Public Bodies Corrupt Practice Act 1889
- Parliament of the United Kingdom
- Long title: An Act for the more effectual Prevention and Punishment of Bribery and Corruption of and by Members, Officers, or Servants of Corporations, Councils, Boards, Commissions, or other Public Bodies.
- Citation: 52 & 53 Vict. c. 69
- Territorial extent: United Kingdom

Dates
- Royal assent: 30 August 1889
- Commencement: 30 August 1889
- Repealed: United Kingdom: 1 July 2011; Republic of Ireland: 30 July 2018;

Other legislation
- Amended by: Costs in Criminal Cases Act 1908; Criminal Law Act 1967; Criminal Justice Act 1988; Anti-terrorism, Crime and Security Act 2001;
- Repealed by: United Kingdom: Bribery Act 2010; Republic of Ireland: Criminal Justice (Corruption Offences) Act 2018;

Status: Repealed

Text of statute as originally enacted

Revised text of statute as amended

Text of the Public Bodies Corrupt Practices Act 1889 as in force today (including any amendments) within the United Kingdom, from legislation.gov.uk.

= Public Bodies Corrupt Practices Act 1889 =

Act of the Parliament of the United Kingdom

The Public Bodies Corrupt Practices Act 1889 (52 & 53 Vict. c. 69) was an act of the Parliament of the United Kingdom of Great Britain and Ireland (as it was then). It was one of the Prevention of Corruption Acts 1889 to 1916, a collective title adopted in 1916.

The act made the active or passive bribery of a member, officer or servant of a public body a criminal offence.

Specifically, the act prohibited a person covered by the act, whether by himself, or in conjunction with any other person, from corruptly soliciting or receiving, or agreeing to receive, for himself, or any other person, any gift, loan, fee, reward or advantage whatever as an inducement to, or reward for, doing or forbearing to do anything in respect of any matter or transaction whatsoever, actual or proposed, in which the public body is concerned. A person may also not corruptly promise, or offer, any gift, loan, fee, reward, or advantage whatsoever, to any person, whether for the benefit of that person, or of another person, as an inducement to or reward for doing or forbearing to do anything in respect of any matter or transaction whatsoever, actual or proposed; in which the public body is concerned.

Offences under the act required the consent of the attorney general to proceed with a prosecution. In relation to offences created by the act, the burden of proof was on the defendant to show (on the balance of probabilities) that the money, gift, or other consideration was not received corruptly.

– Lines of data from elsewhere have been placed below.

import Summits.KontsevichZagierPeriods.Zeta5Search.Certificates.ModRedLNKTerms
import HarnessLib

/-!
# ζ(5) search — brown9 LEVEL 2 (L-NK): grid slices k₂ ∈ {20,21,22,23} of the packed coordinate check (cell `pub-zeta5`, certifier `cert-2`)

HONEST FRAMING: systematic search; no irrationality claim unless certified.

GENERATED by cert-2 `code/gen_lnk_grid.py`: for each listed integer `k₀` the two-variable packed coordinate combination
`coordGZ β β^{D₁} k₀ …` of (L-NK) vanishes (kernel, big-integer arithmetic; `β = betaG`, `D₁ = 119`). Assembled by
`ModRedLNKKernel` via `PolyReflectCoordGrid.coord_sum_eq_zero_grid`.
-/

namespace Summit.KontsevichZagierPeriods.Zeta5Search.Certificates

namespace VIMInner.ModRed

open Summit.KontsevichZagierPeriods.Zeta5Search.PolyReflect

set_option maxHeartbeats 100000000 in
/-- Grid slice `k₀ = 20` of the (L-NK) packed coordinate check. -/
theorem sliceM_20 : zIsZero (coordGZ betaG ((betaG ^ 119 : ℕ) : ℤ) 20 ftM
    ((relsM.map lcTrim).map (packLC betaG ((betaG ^ 119 : ℕ) : ℤ) 20)) termsM) = true := by
  decide +kernel

set_option maxHeartbeats 100000000 in
/-- Grid slice `k₀ = 21` of the (L-NK) packed coordinate check. -/
theorem sliceM_21 : zIsZero (coordGZ betaG ((betaG ^ 119 : ℕ) : ℤ) 21 ftM
    ((relsM.map lcTrim).map (packLC betaG ((betaG ^ 119 : ℕ) : ℤ) 21)) termsM) = true := by
  decide +kernel

set_option maxHeartbeats 100000000 in
/-- Grid slice `k₀ = 22` of the (L-NK) packed coordinate check. -/
theorem sliceM_22 : zIsZero (coordGZ betaG ((betaG ^ 119 : ℕ) : ℤ) 22 ftM
    ((relsM.map lcTrim).map (packLC betaG ((betaG ^ 119 : ℕ) : ℤ) 22)) termsM) = true := by
  decide +kernel

set_option maxHeartbeats 100000000 in
/-- Grid slice `k₀ = 23` of the (L-NK) packed coordinate check. -/
theorem sliceM_23 : zIsZero (coordGZ betaG ((betaG ^ 119 : ℕ) : ℤ) 23 ftM
    ((relsM.map lcTrim).map (packLC betaG ((betaG ^ 119 : ℕ) : ℤ) 23)) termsM) = true := by
  decide +kernel

end VIMInner.ModRed

end Summit.KontsevichZagierPeriods.Zeta5Search.Certificates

In March 2006, the Metropolitan Police confirmed that, following complaints by the Scottish National Party and others, they were investigating possible breaches of the act. A total of £14 million in loans was given by wealthy individuals to Labour during the 2005 general election campaign and four of these men were subsequently nominated for Life Peerages. (See main article Cash for Peerages.)

== Subsequent developments ==
Section 6 of the act was repealed for England and Wales by section 10(2) of, and part II of schedule 3 to, the Criminal Law Act 1967, which came into force on 1 January 1968.

Section 3 was repealed by the Criminal Justice Act 1988 and the entire act was repealed by the coming into force of the Bribery Act 2010.